Sao grandes os desafios que se colocam aos Órgaos e Serviços do sistema do controlo interno da Administraçao Pública, cuja actividade auxilia o nosso Tribunal de Contas e visa conferir maior transparência e moralidade na gestao da coisa pública e contribuir para o êxito da acção governativa.


A crise económico-financeira internacional, que também nos afectou profundamente, fez-nos compreender quão importante é o controlo da receita e da despesa pública, de forma a nao se permitir a realização  de despesas nao orçamentadas, o endividamente público interno insustentável, o gasto superfluo ou apropriação  ilícita de activos pratrimoniais do Estado.
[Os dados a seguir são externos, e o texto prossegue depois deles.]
/-!
# Occupation-diagonal states carry no `d`-wave pair-field long-range order (free Fermi gas, `U = 0`)

Family `hubbard` / trunk T-QLATTICE. A basis-free replacement for "plane-wave Slater basis + Wick"
on the fermionic torus `(ℤ/Lℤ)²`:

* **Diagonal-ensemble selection rule** (`trace_mul_conjTranspose_pairMode_mul_pairMode_of_ne`): for
  ANY matrix `P` commuting with the Bloch occupation number `n_{k'↑}`, the cross pair correlation
  `tr (P b_k† b_{k'})`, `b_k = c_{-k↓} c_{k↑}` (`pairMode`), vanishes for `k ≠ k'` — insert
  `c_{k'↑} = c_{k'↑} n_{k'↑}`, cycle `n_{k'↑}` through `P`, and `n_{k'↑} c_{k'↑} = 0`; the diagonal
  term is `b_k† b_k = n_{k↑} n_{-k↓}` (`conjTranspose_pairMode_mul_self`). Hence
  `tr (P B(ĝ,S)† B(ĝ,S)) = Σ_{k∈S} ĝ(k)² tr (P n_{k↑} n_{-k↓})`
  (`trace_mul_conjTranspose_pairOperator_mul_pairOperator`) — "Wick's rule" for occupation-diagonal
  weights, with no Slater basis and no quasi-freeness.
* **No pair LRO** (`re_trace_mul_conjTranspose_pairField_dWave_mul_le`): for a Hermitian idempotent
  `P` commuting with every `n_{kσ}`, `Re tr (P Δ_d† Δ_d) ≤ 32 · L² · Re tr P` for the tree's
  `d_{x²-y²}` pair field `Δ_d = pairField dWaveFormFactor L = -2√2 Σ_k ĝ_d(k) b_k`
  (`pairField_dWave_eq_smul_pairOperator`; `0 ≤ tr (P n_{k↑}n_{-k↓}) ≤ tr P`, `ĝ_d² ≤ 4`): an `L²`,
  not `L⁴`, law.
* **The free Hubbard torus** (`L ≥ 3`, `H(1,0) = Σ_{kσ} ε_L(k) n_{kσ}`,
  `hubbardTorus_zero_eq_sum_momentumNumber`): every `n_{kσ}` commutes with `H(1,0)`, `N` and `S^z`,
  so it leaves each joint sector eigenspace `szSector N M ⊓ ker (H(1,0) - e)` invariant and commutes
  with its orthogonal projection (`projMatrix_map_commute_of_invariant`); therefore
  `Re tr (P_E Δ_d† Δ_d) ≤ 32 L² Re tr P_E` for every such `E`
  (`re_trace_sectorEigenProj_mul_pairField_dWave_le_free`): the free Fermi gas has NO
  ground-state-average (nor excited-multiplet-average) `d`-wave pair LRO in any `(N, S^z)` sector,
  degenerate open shells included.

Context: this is the `U = 0` endpoint of the target `BirGroundStateAverageLRO` of route
`HubbardSuperconductivity/BalabanIR` (which asks `c·L⁴·Re tr P ≤ Re tr (P Δ_d†Δ_d)` on a window of
couplings `0 < U₁ < U < U₂`): the inequality fails at `U = 0` once `L² > 32/c`, so the window's
`0 < U₁` is load-bearing (recorded as a sorried near-miss in the crux's `Disproof.lean` §4, which
asked for a momentum-space Wick theorem; none is needed). Grand-canonical twin (order parameter):
`FreeFermiGasNoDWaveOrder.lean`.

Sources: J. Bardeen, L. N. Cooper, J. R. Schrieffer, Phys. Rev. 108 (1957) 1175, §II (pair
correlations of the normal Fermi sea are `O(1)` per mode); C. N. Yang, Rev. Mod. Phys. 34 (1962)
694, §3 (no ODLRO for free fermions: `ρ₂` of a Slater determinant has bounded eigenvalues);
J. von Delft, D. C. Ralph, Phys. Rep. 345 (2001) 61, §4.2.3 (hard-core pair algebra `b_j`,
`b_j† b_j = n_{j+} n_{j-}` on the unblocked subspace); D. J. Scalapino, Phys. Rep. 250 (1995) 329,
§2 (the `d_{x²-y²}` pair field). Folklore finite-dimensional statements; no named facts, no
definitions.

## Mathlib / tree search

Tree (`lean search` / read): `momentumAnnihilation`, `momentumNumber`, `pairMode`, `pairOperator`,
`momentumAnnihilation_mul_momentumCreation`, `momentumAnnihilation_mul_self`,
`momentumCreation_mul_eq_neg`, `hubbardTorus_zero_eq_sum_momentumNumber`,
`spinWeightedNumber_commute_momentumNumber`, `totalNumber_eq_spinWeightedNumber`,
`spinZ_eq_spinWeightedNumber` (`ReducedBCSTorus`); `momentumNumber_mul_momentumCreation_of_ne`
(`PairedProductStates`); `pairField_dWave_eq_smul_pairOperator`, `dWaveGap` (`PatchPairOperator`);
`projMatrix`, `projMatrix_isHermitian`, `projMatrix_mul_self`, `projMatrix_map_commute_of_invariant`
(`FinDimSpectrum`, `FinDimSpectrumSectorGibbsLimit`); `szSector`, `nParticleSubmodule_eq_eigenspace_holds`,
`totalNumberOp_eq_totalNumber`; `card_torusSite`. Mathlib: `Matrix.posSemidef_conjTranspose_mul_self`,
`Matrix.PosSemidef.trace_nonneg`, `Matrix.trace_mul_comm`, `Commute.sum_right`.
-/

noncomputable section

namespace Literature.MathematicalPhysics.QuantumLattice

open Matrix Finset Literature.Probability.LatticeModels
open scoped ComplexOrder ComplexConjugate

/-! ### Traces against commuting Hermitian idempotents -/

section Proj

variable {n : Type*} [Fintype n]

/-- The trace of a Hermitian idempotent is nonnegative (`Q = Qᴴ Q ≥ 0`). [folklore] -/
theorem trace_nonneg_of_conjTranspose_eq_of_mul_self {Q : Matrix n n ℂ} (hQ : Qᴴ = Q)
    (hQQ : Q * Q = Q) : 0 ≤ Q.trace := by
  have h : Q = Qᴴ * Q := by rw [hQ, hQQ]
  rw [h]
  exact (posSemidef_conjTranspose_mul_self Q).trace_nonneg

/-- The product of two COMMUTING Hermitian idempotents is a Hermitian idempotent. [folklore] -/
theorem proj_mul_proj_of_commute {P A : Matrix n n ℂ} (hP : Pᴴ = P) (hPP : P * P = P)
    (hA : Aᴴ = A) (hAA : A * A = A) (h : Commute P A) :
    (P * A)ᴴ = P * A ∧ P * A * (P * A) = P * A := by
  refine ⟨by rw [conjTranspose_mul, hA, hP, ← h.eq], ?_⟩
  calc P * A * (P * A) = P * (A * P) * A := by simp only [Matrix.mul_assoc]
    _ = P * (P * A) * A := by rw [← h.eq]
    _ = P * A := by rw [← Matrix.mul_assoc, hPP, Matrix.mul_assoc, hAA]

/-- For commuting Hermitian idempotents `P`, `A`: `0 ≤ Re tr (P A)`. [folklore] -/
theorem re_trace_mul_nonneg_of_commute {P A : Matrix n n ℂ} (hP : Pᴴ = P) (hPP : P * P = P)
    (hA : Aᴴ = A) (hAA : A * A = A) (h : Commute P A) : 0 ≤ (P * A).trace.re := by
  obtain ⟨h1, h2⟩ := proj_mul_proj_of_commute hP hPP hA hAA h
  exact (Complex.le_def.1 (trace_nonneg_of_conjTranspose_eq_of_mul_self h1 h2)).1

/-- For commuting Hermitian idempotents `P`, `A`: `Re tr (P A) ≤ Re tr P` (apply the previous
lemma to the complementary idempotent `1 - A`). [folklore] -/
theorem re_trace_mul_le_of_commute [DecidableEq n] {P A : Matrix n n ℂ} (hP : Pᴴ = P)
    (hPP : P * P = P) (hA : Aᴴ = A) (hAA : A * A = A) (h : Commute P A) :
    (P * A).trace.re ≤ P.trace.re := by
  have hB : (1 - A)ᴴ = 1 - A := by rw [conjTranspose_sub, conjTranspose_one, hA]
  have hBB : (1 - A) * (1 - A) = 1 - A := by
    rw [Matrix.sub_mul, Matrix.one_mul, Matrix.mul_sub, Matrix.mul_one, hAA, sub_self, sub_zero]
  have hc : Commute P (1 - A) := (Commute.one_right P).sub_right h
  have h0 := re_trace_mul_nonneg_of_commute hP hPP hB hBB hc
  rw [Matrix.mul_sub, Matrix.mul_one, trace_sub, Complex.sub_re] at h0
  linarith

/-- A matrix commuting with `T` maps each eigenspace of `T` into itself. [folklore] -/
theorem mulVec_mem_eigenspace_of_commute [DecidableEq n] {A T : Matrix n n ℂ} (h : Commute A T)
    {μ : ℂ} {v : n → ℂ} (hv : v ∈ Module.End.eigenspace (Matrix.toLin' T) μ) :
    A *ᵥ v ∈ Module.End.eigenspace (Matrix.toLin' T) μ := by
  rw [Module.End.mem_eigenspace_iff, Matrix.toLin'_apply] at hv ⊢
  rw [mulVec_mulVec, ← h.eq, ← mulVec_mulVec, hv, mulVec_smul]

end Proj

/-! ### Operators conserving `N` and `S^z` preserve the joint sectors -/

section Sector

variable {Λ : Type*} [LinearOrder Λ] [Fintype Λ]

/-- An operator commuting with the particle number `N` and with `S^z` maps every joint sector
`szSector N M` into itself. Lieb, PRL 62 (1989) 1201. [folklore] -/
theorem mulVec_mem_szSector_of_commute {A : Matrix (Finset (Orb Λ)) (Finset (Orb Λ)) ℂ}
    (hN : Commute A totalNumber) (hS : Commute A HubbardWave0.spinZ) {N : ℕ} {M : ℝ}
    {v : Fock (Orb Λ)} (hv : v ∈ szSector N M) : A *ᵥ v ∈ szSector N M := by
  unfold szSector at hv ⊢
  rw [Submodule.mem_inf] at hv ⊢
  refine ⟨?_, mulVec_mem_eigenspace_of_commute hS hv.2⟩
  have h1 := hv.1
  rw [nParticleSubmodule_eq_eigenspace_holds N] at h1 ⊢
  have hN' : Commute A (totalNumberOp : Matrix (Finset (Orb Λ)) (Finset (Orb Λ)) ℂ) := by
    rw [totalNumberOp_eq_totalNumber]; exact hN
  exact mulVec_mem_eigenspace_of_commute hN' h1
Cabe, pois, aos Órgãos e Serviços de controlo interno a detecçao de fraudes e o combate a todas as manifestações  de fenómenos de corrupção na Administração Pública directa e no sector empresarial do Estado.


Acredito que nesta Conferência, como espaço de diálogo aberto, puderam debater todas as questões de organização,  procedimentos a observar na realização da acção inspectiva e de fiscalização, inquietações sobre carreiras, problemáticas da formação técnico-profissional, remunerações, etc, sobre as quais as instâncias competentes do Governo farão uma análise e decidirão da melhor maneira no sentido de se propriciar sempre as condições óptimas para o desempenho da vossa tão importante missão. Espero bem que encontros semelhantes se repitam por sectores ou especialidades técnicas de inspecção e fiscalização, e através da Inspecção Geral da Administração do Estado se proceda toda a coordenação, o balanceamento e a sincronização da actividade dos serviços de Inspecção, como estabelece o seu Regulamento Orgânico.


Este momento deve, por isso, constituir também um ponto de viragem para o Sistema de Controlo Interno, na procura de novas performances e na afirmação do seu papel e da sua autoridade.


Felicito a organização do evento e desejo a todos um bom regresso.


Declaro, assim e em nome do Governo e de Sua Excelência Senhor Primeiro-Ministro, encerrada a I Conferência Nacional dos Serviços do Sistema de Controlo Interno da Admnistraçao Pública.